Antes de que existiese el primer rascacielos, las torres del Puente de Brooklyn se convirtieron en parte del horizonte neoyorquino a mediados de la década de 1870. Sus 84 metros de altura servirían para un proyecto tan necesario como atrevido: superar el Río Este, que destrozaba la comunicación entre Manhattan y Long Island cada vez que se congelaba. Más de 1.800 metros de puente, algo que no se había hecho nunca.
Los líderes políticos de la época habían tomado la determinación, diez años antes, de acabar con esa situación. Y se dirigieron al único hombre capaz de tal empresa. Una que llevaba años imaginando. Ese hombre, John A. Roebling, ni siquiera vería la primera piedra. Fue la primera de las casi 30 personas que murieron durante sus 14 años de desarrollo.
Roebling, un inmigrante alemán, llevaba años erigiendo puentes por toda la geografía estadounidense, y acababa de ver terminado el ídem de Cincinatti que lleva su nombre (en 1866), su mayor obra hasta la fecha. Inmediatamente después el ingeniero diseñó los primeros pasos del nuevo puente: dos enormes torres para anclar cuatro cables de acero gigantes, de 40 centímetros de diámetro, que unirían ambas estructuras, separadas por 1.825 metros.
Pero mientras supervisaba dónde construir las torres, en 1869, un ferry le destrozó el pie en un muelle. Roebling se negó a recibir tratamiento médico convencional (optando por "terapia acuática") y murió afectado por la gangrena menos de un mes después. Su hijo de 32 años Washington Roebling se encargaría de sucederle. Los trabajos empezaron el 3 de enero de 1870, seis meses después de la muerte del patriarca.
Sin embargo, la maldición de la familia continuaría. El desconocimiento de la época llevó a que las condiciones en los pozos de cimentación de las enormes torres fueran lo más parecido al infierno en la tierra: oscuridad, enormes presiones, calor insoportable... Y el síndrome de descompresión, que no sólo afectó a muchos de los 600 trabajadores de la obra, sino al propio Washington Roebling. La embolia que sufrió tras una visita a uno de los pozos de cimentación, en 1872, le dejó incapacitado físicamente de por vida.

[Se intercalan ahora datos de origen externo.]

/-
Copyright (c) 2026 the pub-hodgecm-mathlib formalisation cell (harness21).  Prover seat hodgecm-mathlib-F0P3b-p01 (g11), T3′ holder: organ O8d-1u «UNIT ROW +
LITERAL PACKAGE» of the depth-zero κ-transfer (road «S3-tree», DESIGN v2), over ★ O8b (A-p12 (g21)) and the ★ unit-FL literal counts.
-/
import Literature.NumberTheory.Automorphic.UnitaryDepthZeroPieceOrbitalIntegral            -- ★ p845945 O8b FILE 3 v2 (A-p12 (g21))
import Literature.NumberTheory.Rogawski1990.UnitFundamentalLemmaInertSplitValuesThetaOne   -- ★ the unit-FL type-(1) θ̄ = 1 value files (frames, counts, transports)
import Literature.NumberTheory.Rogawski1990.UnitFundamentalLemmaInertSplitValueOne          -- ★ the θ̄ = 0 value file (★ X₁ count `…_eq_phiZero_adicCompletion`)
import Literature.NumberTheory.Rogawski1990.FlickerLiteralEigenframes                      -- ★ p845870 O8d-0 (this seat)
import HarnessLib

/-!
# The depth-zero κ-transfer, type (1): the literal package and the UNIT ROW `n₀(t) + n₁(t) + n₂(t) = φ(t)` at the four Flicker literals
# (Rogawski 1990 Prop. 4.9.1; Flicker 1998 Props. 11, 14)

Topic `NumberTheory/Rogawski1990`; namespace `Literature.NumberTheory.Rogawski1990`.  THEOREMS ONLY (no definition, no instance, no notation, no named fact,
no `sorry`); kernel lane `--supports stmt-HodgeConjecture-24833`.  Organ O8d-1u of the T3′ «DEPTH-ZERO κ-TRANSFER» (DESIGN v2, road «S3-tree»): the inputs
`hreg`, `[CompactSpace C(t)]`, `ht` (deep) of ★ `classOrbitalIntegral_eq_mul_strata_three_of_deep` (O8b FILE 3) at an element `t ∈ G′_v = U(H′)(L⁺_v)`
carried by a level-preserving congruence `ψ` onto one of Flicker's literals `t_1(x₁,x₂,x₃)`, `t_π(x₁,x₂,x₃)` whose eigenvalues are ≡ 1 (mod 𝔪_w), and the
UNIT ROW of the socket ★ `finsum_finExplicitDelta_mul_classOrbitalIntegral_eq_of_split_of_strata` (O8d-1s): the three residually-unipotent Jordan strata of
the fixed cosets `Fix_t(G′_v ⧸ K_v)` exhaust them (★ `sum_range_ncard_strata_eq_ncard_fixedBy`), and `#Fix_t` is Flicker's count `φ₀ ∕ φ₁` (★ the measure-free
transports `natCard_fixedBy_cmLocalIntegralLevel_eq_of_congr` and counts `natCard_fixedPoints_unitaryInt_corner_eq_phiZero∕phiOne_adicCompletion`).

**Contents.**
* §1 `valuation_coeff_prod_sub_pow_lt_one` — for any valuation `v` and `x, y, z` with `v(x−1), v(y−1), v(z−1) < 1`: every coefficient of
  `(X−x)(X−y)(X−z) − (X−1)³` has valuation `< 1` (the DEEPNESS of a split literal near `1`).
* §2 the θ̄ = 1 literals `t_π(x₁,x₂,x₃)`: `charpoly_map_eq_of_congr_flickerTorusElt` (`χ_{t,w} = ∏ (X − x_{i,w})`), `deep_of_congr_flickerTorusElt`,
  `isRegularElt_of_congr_flickerTorusElt`, `compactSpace_centralizer_of_congr_flickerTorusElt`, the unit row **`sum_ncard_rankStrata_eq_phiOne_of_congr`**
  (`((Σ_{r<3} n_r(t)) : ℚ) = φ₁(Q₁, P)`) and the value **`classOrbitalIntegral_eq_mul_strata_of_congr_flickerTorusElt`** (★ O8b FILE 3 with its three inputs
  discharged).
* §3 the θ̄ = 0 literal `t_1(a,b,c)`: the same five (`…_flickerTorusEltOne`, unit row `sum_ncard_rankStrata_eq_phiZero_of_congr`).

HONEST LABEL: HC_CM is proved only modulo the 2 remaining named inputs (hLiu418 24832, h413 24833) until rung 0 closes; this file is count-neutral.

## References
* [Rogawski1990] J. D. Rogawski, *Automorphic Representations of Unitary Groups in Three Variables* (1990), §4.9 Prop. 4.9.1 (b) p. 55, §14.2 p. 233.
* [Flicker1998UnitaryFL] Y. Z. Flicker, *Elementary proof of the fundamental lemma for a unitary group*, Canad. J. Math. 50 (1998), Prop. 11 p. 87, Prop. 14 p. 94.
* [Kottwitz1986] R. E. Kottwitz, *Base change for unit elements of Hecke algebras*, Compositio Math. 60 (1986), §3.
-/

set_option autoImplicit false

Roebling necesitaba una solución: la obra no sólo era monumental, sino que exigía una supervisión constante para asegurarse de que se cumplía con la precisión requerida. Alguien tenía que poder comprobar que todo iba bien. Ese alguien fue Emily Warren Roebling, la esposa de Washington.
Emily se convirtió así en la primera mujer ingeniera de campo de todos los tiempos. Su marido la educó en todas las materias necesarias para llevar a cabo la obra y, durante los siguientes 10 años, ella fue la responsable de que la obra siguiese adelante.
No sólo eso. En 1882, cuando las autoridades amenazaron con despojar a Washington del título de ingeniero jefe por su precaria salud, fue ella la que defendió su posición y demostró a los políticos que la pareja estaba capacitada para culminar la obra.
El triunfo de Emily tuvo su homenaje durante la inauguración del puente, en mayo de 1883. Emily y el presidente Chester Arthur fueron los primeros en cruzar el puente en carruaje. Y el congresista neoyorquino Abram Hewitt (que llegaría a ser alcalde de la ciudad poco después), le dedicó el puente en su discurso. Para Hewitt, el Puente del Río Este (su primer nombre oficial), era
un monumento eterno a la devoción y el sacrificio de una mujer, y a su capacidad para obtener esa educación superior de la que ha sido apartada durante demasiado tiempo.
El día de su apertura, más de 150.000 personas cruzaron en carro o a pie la estructura. Bajo las dos torres, se alquilaron enormes espacios para financiar su construcción. A bodegueros, aprovechando que las condiciones de las bóvedas subterráneas eran inmutables, lo que lo convertía en un entorno ideal para el vino.
Hoy, más de 120.000 vehículos lo cruzan cada día. Y, pese a la llegada de los rascacielos, que le robaron la estampa, y del Puente de Manhattan, que lo superó en longitud, la obra de la familia Roebling sigue siendo uno de los grandes iconos neoyorquinos.